* **Exercise aim**
Every line from the first in the listing below to the line containing "forward along the" is to be repeated exactly, and no line past it.

* **Records for this exercise**
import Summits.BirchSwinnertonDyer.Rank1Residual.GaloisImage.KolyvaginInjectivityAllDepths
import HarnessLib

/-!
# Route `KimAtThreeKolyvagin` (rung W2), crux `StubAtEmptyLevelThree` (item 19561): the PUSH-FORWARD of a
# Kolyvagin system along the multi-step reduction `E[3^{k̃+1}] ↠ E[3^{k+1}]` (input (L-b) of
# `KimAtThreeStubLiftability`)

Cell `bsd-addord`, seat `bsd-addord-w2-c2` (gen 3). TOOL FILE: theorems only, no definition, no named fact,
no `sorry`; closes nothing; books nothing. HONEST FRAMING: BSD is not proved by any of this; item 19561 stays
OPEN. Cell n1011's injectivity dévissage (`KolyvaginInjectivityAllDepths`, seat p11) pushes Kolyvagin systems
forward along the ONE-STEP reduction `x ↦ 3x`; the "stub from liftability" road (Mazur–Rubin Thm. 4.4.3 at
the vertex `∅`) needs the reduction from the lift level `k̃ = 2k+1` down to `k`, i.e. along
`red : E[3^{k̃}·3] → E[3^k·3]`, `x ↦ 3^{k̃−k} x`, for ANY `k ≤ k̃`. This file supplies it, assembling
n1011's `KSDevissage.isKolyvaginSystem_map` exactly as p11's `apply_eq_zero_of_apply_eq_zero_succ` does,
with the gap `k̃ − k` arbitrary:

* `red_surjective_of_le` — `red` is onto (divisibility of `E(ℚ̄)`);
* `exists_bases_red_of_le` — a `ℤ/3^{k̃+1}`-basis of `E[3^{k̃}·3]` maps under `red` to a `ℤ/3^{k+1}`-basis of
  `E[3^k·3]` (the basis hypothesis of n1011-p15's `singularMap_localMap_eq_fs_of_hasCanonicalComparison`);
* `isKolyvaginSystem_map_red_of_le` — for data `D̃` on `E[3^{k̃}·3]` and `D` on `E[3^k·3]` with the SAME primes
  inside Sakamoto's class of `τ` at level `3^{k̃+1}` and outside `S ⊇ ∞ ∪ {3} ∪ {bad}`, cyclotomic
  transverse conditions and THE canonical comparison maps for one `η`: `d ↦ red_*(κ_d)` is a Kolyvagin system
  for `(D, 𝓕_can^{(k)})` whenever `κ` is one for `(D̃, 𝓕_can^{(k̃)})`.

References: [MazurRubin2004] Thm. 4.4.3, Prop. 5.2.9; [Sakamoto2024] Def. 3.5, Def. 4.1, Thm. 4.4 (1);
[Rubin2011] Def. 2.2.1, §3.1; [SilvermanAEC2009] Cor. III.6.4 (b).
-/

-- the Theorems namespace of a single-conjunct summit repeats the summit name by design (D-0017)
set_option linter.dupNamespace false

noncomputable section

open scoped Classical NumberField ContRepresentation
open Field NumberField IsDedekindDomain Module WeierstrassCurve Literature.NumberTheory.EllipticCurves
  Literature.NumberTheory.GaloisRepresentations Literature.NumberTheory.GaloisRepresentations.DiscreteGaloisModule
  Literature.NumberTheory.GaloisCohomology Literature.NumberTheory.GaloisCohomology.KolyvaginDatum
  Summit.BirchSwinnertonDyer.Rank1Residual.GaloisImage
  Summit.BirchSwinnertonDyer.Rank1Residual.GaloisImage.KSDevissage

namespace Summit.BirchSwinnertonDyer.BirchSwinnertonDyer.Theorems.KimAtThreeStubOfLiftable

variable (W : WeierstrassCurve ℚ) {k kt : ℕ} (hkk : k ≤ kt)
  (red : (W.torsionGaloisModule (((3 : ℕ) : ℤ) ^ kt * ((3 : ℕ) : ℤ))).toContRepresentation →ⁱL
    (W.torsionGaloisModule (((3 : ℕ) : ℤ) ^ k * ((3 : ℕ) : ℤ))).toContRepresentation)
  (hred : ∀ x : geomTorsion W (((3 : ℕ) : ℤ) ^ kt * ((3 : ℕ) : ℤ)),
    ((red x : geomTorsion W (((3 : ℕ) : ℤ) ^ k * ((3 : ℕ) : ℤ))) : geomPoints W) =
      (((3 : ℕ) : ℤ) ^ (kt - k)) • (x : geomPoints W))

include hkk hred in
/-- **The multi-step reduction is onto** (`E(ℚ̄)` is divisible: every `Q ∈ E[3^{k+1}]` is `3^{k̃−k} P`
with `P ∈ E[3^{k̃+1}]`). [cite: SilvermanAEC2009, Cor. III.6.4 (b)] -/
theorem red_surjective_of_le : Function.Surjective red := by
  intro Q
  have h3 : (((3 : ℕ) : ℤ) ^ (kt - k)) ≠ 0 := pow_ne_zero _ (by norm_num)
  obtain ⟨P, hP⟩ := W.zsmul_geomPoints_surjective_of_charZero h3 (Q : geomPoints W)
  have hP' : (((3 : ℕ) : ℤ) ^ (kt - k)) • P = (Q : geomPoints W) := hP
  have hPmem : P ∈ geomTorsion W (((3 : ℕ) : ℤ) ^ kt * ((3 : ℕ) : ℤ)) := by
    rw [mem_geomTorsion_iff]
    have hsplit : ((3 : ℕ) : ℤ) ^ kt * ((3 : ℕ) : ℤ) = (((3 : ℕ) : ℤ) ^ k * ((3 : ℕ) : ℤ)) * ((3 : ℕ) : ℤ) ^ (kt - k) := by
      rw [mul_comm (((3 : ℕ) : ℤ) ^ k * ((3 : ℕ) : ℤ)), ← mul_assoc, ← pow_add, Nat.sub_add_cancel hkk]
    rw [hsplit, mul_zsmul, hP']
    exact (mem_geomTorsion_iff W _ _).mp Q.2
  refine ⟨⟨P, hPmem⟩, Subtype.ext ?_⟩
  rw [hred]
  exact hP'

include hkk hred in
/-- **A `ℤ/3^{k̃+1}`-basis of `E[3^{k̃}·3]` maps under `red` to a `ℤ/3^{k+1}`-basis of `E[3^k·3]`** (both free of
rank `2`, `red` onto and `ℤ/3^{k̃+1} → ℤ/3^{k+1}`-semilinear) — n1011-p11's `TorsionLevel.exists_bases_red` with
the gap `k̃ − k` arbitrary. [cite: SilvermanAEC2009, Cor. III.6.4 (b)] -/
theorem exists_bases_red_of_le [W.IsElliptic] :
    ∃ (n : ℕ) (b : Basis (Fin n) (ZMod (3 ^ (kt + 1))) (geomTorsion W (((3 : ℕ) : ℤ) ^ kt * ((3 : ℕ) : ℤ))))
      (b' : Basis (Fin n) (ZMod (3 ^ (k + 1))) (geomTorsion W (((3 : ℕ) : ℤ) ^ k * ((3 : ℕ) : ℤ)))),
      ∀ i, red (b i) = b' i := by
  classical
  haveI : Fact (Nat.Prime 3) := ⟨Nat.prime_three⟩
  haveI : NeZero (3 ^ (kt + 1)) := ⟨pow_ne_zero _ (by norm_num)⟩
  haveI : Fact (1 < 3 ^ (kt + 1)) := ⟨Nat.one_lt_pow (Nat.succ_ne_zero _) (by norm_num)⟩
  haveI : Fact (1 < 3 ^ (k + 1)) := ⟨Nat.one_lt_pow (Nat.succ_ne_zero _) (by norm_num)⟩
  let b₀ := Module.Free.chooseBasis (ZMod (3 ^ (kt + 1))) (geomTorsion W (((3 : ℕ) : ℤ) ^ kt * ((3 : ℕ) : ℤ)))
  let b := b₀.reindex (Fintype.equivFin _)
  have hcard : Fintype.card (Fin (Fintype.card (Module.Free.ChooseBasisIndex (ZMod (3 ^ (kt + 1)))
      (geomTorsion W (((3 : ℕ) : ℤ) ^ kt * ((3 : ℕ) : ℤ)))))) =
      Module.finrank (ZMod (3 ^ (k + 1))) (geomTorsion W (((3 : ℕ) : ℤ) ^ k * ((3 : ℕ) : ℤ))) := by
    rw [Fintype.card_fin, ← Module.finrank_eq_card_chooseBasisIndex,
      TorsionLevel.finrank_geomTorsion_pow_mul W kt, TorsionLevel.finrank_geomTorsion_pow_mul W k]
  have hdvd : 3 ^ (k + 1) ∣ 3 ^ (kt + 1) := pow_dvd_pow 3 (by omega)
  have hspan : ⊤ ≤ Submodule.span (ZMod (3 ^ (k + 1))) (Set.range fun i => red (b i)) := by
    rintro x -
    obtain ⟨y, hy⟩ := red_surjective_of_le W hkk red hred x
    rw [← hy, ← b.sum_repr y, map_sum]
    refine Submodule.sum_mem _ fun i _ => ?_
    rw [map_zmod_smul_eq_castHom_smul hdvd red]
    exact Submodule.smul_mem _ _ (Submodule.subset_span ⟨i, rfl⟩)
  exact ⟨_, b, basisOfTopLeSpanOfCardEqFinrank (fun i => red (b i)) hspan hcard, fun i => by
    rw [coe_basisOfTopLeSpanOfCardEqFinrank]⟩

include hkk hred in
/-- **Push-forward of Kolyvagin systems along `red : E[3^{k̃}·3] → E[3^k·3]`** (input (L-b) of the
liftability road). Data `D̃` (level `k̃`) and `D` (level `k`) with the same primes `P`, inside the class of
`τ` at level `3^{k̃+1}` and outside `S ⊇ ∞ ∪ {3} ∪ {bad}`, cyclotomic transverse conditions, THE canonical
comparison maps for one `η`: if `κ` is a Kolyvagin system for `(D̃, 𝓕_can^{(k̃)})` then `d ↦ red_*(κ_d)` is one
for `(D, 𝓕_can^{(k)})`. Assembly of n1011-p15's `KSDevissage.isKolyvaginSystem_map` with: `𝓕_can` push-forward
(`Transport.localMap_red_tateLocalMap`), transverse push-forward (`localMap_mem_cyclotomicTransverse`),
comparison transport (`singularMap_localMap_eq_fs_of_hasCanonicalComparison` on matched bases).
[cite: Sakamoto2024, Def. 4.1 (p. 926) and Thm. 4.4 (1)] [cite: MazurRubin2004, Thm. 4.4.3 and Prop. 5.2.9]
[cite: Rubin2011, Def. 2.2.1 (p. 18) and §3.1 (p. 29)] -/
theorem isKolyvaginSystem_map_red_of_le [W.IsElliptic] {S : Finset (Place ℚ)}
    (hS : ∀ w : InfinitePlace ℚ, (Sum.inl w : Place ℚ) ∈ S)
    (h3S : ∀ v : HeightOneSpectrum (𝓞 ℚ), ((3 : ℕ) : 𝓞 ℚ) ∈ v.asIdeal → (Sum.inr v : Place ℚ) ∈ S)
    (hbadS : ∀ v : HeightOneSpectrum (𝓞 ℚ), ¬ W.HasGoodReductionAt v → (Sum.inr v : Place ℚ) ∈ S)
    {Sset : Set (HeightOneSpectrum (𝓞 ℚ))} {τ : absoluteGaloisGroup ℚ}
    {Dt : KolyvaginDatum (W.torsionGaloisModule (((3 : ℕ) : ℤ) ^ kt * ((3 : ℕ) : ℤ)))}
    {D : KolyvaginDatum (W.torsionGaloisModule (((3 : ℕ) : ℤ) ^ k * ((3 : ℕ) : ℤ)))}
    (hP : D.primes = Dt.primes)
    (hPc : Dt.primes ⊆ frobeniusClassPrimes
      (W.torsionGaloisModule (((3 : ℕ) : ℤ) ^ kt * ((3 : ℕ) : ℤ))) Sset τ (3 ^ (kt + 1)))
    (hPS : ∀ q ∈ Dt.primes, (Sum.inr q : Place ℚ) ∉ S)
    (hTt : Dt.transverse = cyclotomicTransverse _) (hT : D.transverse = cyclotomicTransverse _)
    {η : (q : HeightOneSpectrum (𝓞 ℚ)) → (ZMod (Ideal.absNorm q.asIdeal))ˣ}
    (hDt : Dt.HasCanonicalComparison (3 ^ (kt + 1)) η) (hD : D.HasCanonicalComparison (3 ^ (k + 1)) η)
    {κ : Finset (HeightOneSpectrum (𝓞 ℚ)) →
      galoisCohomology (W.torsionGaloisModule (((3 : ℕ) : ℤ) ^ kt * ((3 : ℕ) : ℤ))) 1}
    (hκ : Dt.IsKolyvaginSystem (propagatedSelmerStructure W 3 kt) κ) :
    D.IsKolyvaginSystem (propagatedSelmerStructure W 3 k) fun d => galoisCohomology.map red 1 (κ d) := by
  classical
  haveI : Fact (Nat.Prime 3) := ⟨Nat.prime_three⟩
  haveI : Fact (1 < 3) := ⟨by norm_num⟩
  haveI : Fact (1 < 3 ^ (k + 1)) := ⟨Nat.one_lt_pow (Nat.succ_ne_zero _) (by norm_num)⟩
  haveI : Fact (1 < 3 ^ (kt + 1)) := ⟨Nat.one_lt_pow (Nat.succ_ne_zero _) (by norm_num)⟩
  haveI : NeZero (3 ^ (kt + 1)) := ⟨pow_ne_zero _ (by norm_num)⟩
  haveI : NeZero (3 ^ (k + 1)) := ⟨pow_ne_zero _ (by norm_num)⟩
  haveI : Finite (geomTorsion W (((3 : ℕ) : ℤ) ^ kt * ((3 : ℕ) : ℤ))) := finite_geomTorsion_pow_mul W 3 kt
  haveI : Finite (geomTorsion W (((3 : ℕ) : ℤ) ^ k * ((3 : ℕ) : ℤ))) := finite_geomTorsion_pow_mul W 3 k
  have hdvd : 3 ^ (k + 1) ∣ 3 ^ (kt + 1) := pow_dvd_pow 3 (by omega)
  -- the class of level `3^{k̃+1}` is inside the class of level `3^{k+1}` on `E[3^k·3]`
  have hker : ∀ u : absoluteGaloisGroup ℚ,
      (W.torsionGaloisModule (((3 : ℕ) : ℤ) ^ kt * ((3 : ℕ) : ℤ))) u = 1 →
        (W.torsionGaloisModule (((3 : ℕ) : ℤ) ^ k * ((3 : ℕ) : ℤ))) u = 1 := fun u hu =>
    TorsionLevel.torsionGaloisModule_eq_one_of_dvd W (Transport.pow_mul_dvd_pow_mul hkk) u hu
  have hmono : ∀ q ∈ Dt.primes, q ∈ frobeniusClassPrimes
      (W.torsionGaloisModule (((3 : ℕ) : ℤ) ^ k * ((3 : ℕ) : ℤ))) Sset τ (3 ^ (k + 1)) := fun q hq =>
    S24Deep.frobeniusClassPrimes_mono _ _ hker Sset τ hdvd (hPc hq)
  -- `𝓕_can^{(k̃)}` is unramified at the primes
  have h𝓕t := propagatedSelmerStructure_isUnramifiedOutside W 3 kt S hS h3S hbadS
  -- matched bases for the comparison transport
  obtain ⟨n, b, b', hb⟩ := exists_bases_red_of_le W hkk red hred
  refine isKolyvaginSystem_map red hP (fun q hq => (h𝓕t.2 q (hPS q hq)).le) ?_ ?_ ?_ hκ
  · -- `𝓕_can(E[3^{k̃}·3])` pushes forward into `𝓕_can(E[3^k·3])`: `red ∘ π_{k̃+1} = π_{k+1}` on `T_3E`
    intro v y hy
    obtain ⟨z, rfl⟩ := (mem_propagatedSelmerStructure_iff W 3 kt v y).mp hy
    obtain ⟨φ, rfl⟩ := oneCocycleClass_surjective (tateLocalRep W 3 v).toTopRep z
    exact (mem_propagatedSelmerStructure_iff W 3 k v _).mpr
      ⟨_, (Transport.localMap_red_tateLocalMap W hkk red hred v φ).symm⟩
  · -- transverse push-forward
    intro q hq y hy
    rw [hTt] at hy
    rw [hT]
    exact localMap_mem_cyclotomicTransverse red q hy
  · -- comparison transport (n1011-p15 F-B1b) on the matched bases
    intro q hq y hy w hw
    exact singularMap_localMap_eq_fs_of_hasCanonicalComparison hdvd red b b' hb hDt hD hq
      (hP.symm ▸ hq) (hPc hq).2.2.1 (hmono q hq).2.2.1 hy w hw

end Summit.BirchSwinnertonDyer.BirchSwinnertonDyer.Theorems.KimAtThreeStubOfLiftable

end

* **Output**
import Summits.BirchSwinnertonDyer.Rank1Residual.GaloisImage.KolyvaginInjectivityAllDepths
import HarnessLib

/-!
# Route `KimAtThreeKolyvagin` (rung W2), crux `StubAtEmptyLevelThree` (item 19561): the PUSH-FORWARD of a
# Kolyvagin system along the multi-step reduction `E[3^{k̃+1}] ↠ E[3^{k+1}]` (input (L-b) of
# `KimAtThreeStubLiftability`)

Cell `bsd-addord`, seat `bsd-addord-w2-c2` (gen 3). TOOL FILE: theorems only, no definition, no named fact,
no `sorry`; closes nothing; books nothing. HONEST FRAMING: BSD is not proved by any of this; item 19561 stays
OPEN. Cell n1011's injectivity dévissage (`KolyvaginInjectivityAllDepths`, seat p11) pushes Kolyvagin systems
forward along the ONE-STEP reduction `x ↦ 3x`; the "stub from liftability" road (Mazur–Rubin Thm. 4.4.3 at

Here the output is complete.